Spoiler alert: David Knifehands did not kill Alexander Henshawe. But you’ve just heard that he’s been framed by the real murderer, and the authorities are after him! You have to save Dave by hiding the evidence before he’s caught by Mike Bauer & co, our eagle-eyed sysadmins. Mike will go spelunking through the directory tree (using system ls, not myls), looking for clues like a murder weapon.

For inexplicable reasons, Mike will load your shim when he runs ls. In order to interfere with his investigation, you must use your new LD_PRELOAD skills for good. This time, instead of just logging a function call, you’ll alter the results!

Change your shim to intercept readdir() instead of opendir(), then see if you can write an implementation of readdir() that skips returning any directory entries that contain the word “trapdoor”. That is, if ls (or myls) would normally produce5:

carpet
trapdoor
another-trapdoor-wow
table

Instead, it should now produce:

carpet
table

Good luck!

Step 3: try it with other binaries

What happens when you run find, tree, grep -r, or some other command that does directory traversals? Does your shim work? How do you know?

For example, try LD_PRELOAD="$(pwd)/shim.so" tree /comp/50ISDT/murder-mystery/.

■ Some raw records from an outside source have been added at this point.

import Summits.QuantumAdvantage.QuantumAdvantage.Theorems.RankDialL7
import HarnessLib

/-!
# RankDial (L8) — §40–§41 THE GENERATING-FUNCTION SKELETON OF A BLOCK LAW: `#WIN ≤ (2/3)·2^ℓ + 3^{J+1}·X`, canonical form

TARGET BY NAME (cell decomp-qadv, RESIDUAL MODE): item stmt-QuantumAdvantage-23109
`Summit.QuantumAdvantage.QuantumAdvantage.Theses.OddPrimeWalk.ManyReadersSqrtOdd`, through rung R5 = `AdviceFreeQNC0.WalkHardFLinSel p`.
This file SUPPORTS the item (`--supports`); it does not close it.  Declaration bodies are byte-identical to §40–§41 of the cell node
«BlockDial» (decomp-qadv lens-1, generation 27, part L; node file RankDialL.lean, rev 5).  §40: orthogonality of the label characters
(`sum_stdAddChar_labelDot`: `Σ_t e₃(⟨t, w⟩) = 3^{J+1}·[w = 0]`), character detection of a label class
(`three_pow_mul_card_filter_label_le`: `3^{J+1}·#{v ∈ B : Z v = z} ≤ #B + Σ_{t ≠ 0} ‖Σ_{v ∈ B} e₃(⟨t, Z v⟩)‖`), sign-to-support
(`two_mul_norm_sum_filter_ne_zero_le`) and THE SKELETON `win_fibre_le_of_labelSums`: bounds `X` on the untwisted and the
`labelPar_z`-twisted label-character sums (`t ≠ 0`) give `#{v : WIN(a ++ v ++ b)} ≤ (2/3)·2^ℓ + 3^{J+1}·X` — the `J`-label analogue of
part I2's `three_mul_win_fibre_le_of_bound`, valid for ARBITRARY pass patterns.  §41: the canonical global classification `gkindOf` /
`fibreLive` (no side conditions): `win_fibre_le_of_labelSums_canonical`, the inside-cut count `succ_card_insideCuts_fibreLive_mul_le`
(`(J+1)·⌊ℓ/η⌋ ≤ ℓ` on an `η`-separated block) and the part-L6 bound in canonical form `norm_twisted_blockLabel_fibreLive_le`.  Imports part L7.
-/

set_option linter.dupNamespace false
set_option autoImplicit false

noncomputable section
open Classical

namespace Summit.QuantumAdvantage.QuantumAdvantage.Theorems.RankDial

open Finset
open Summit.QuantumAdvantage.AdviceFreeQNC0
open Literature.Computability.MetaComplexity Literature.Computability.MetaComplexity.Smolensky

/-! ### §40 (part L «BlockDial») CHARACTER DETECTION OF LABEL CLASSES and THE SKELETON THEOREM `#WIN ≤ (2/3)·2^ℓ + 3^{J+1}·X` -/

section LabelDetect
variable {L ℓ R : ℕ} (c : ℕ) (y : Fin (L + ℓ + R + 1) → (Fin (L + ℓ + R) → Bool) → Bool)
  (a : Fin L → Bool) (b : Fin R → Bool)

  1. We say predominantly because the evaluation strategy is not necessarily part of the language! The language is the abstract concept and the implementation makes it go zoom. There are C and Rust interpreters and there are (for example) Ruby and Python compilers. 

  2. In reality, some implementations use a different syscall called getdents under the hood, just like open() uses openat. This is an implementation detail that shouldn’t concern you. 

  3. Manual pages are divided into sections. Since some commands like chmod are both shell utilities and syscalls, referencing man pages by name alone can be ambiguous. According to man man, section 3 of the man pages are for library calls (C functions). There is also a section for POSIX specifications, section 3p. 

  4. We won’t require you to use it, but you may find the perror function (man 3 perror) helpful. 

  5. This example has a slightly different directory listing than the actual directories from the murder mystery, but it is only meant to be illustrative.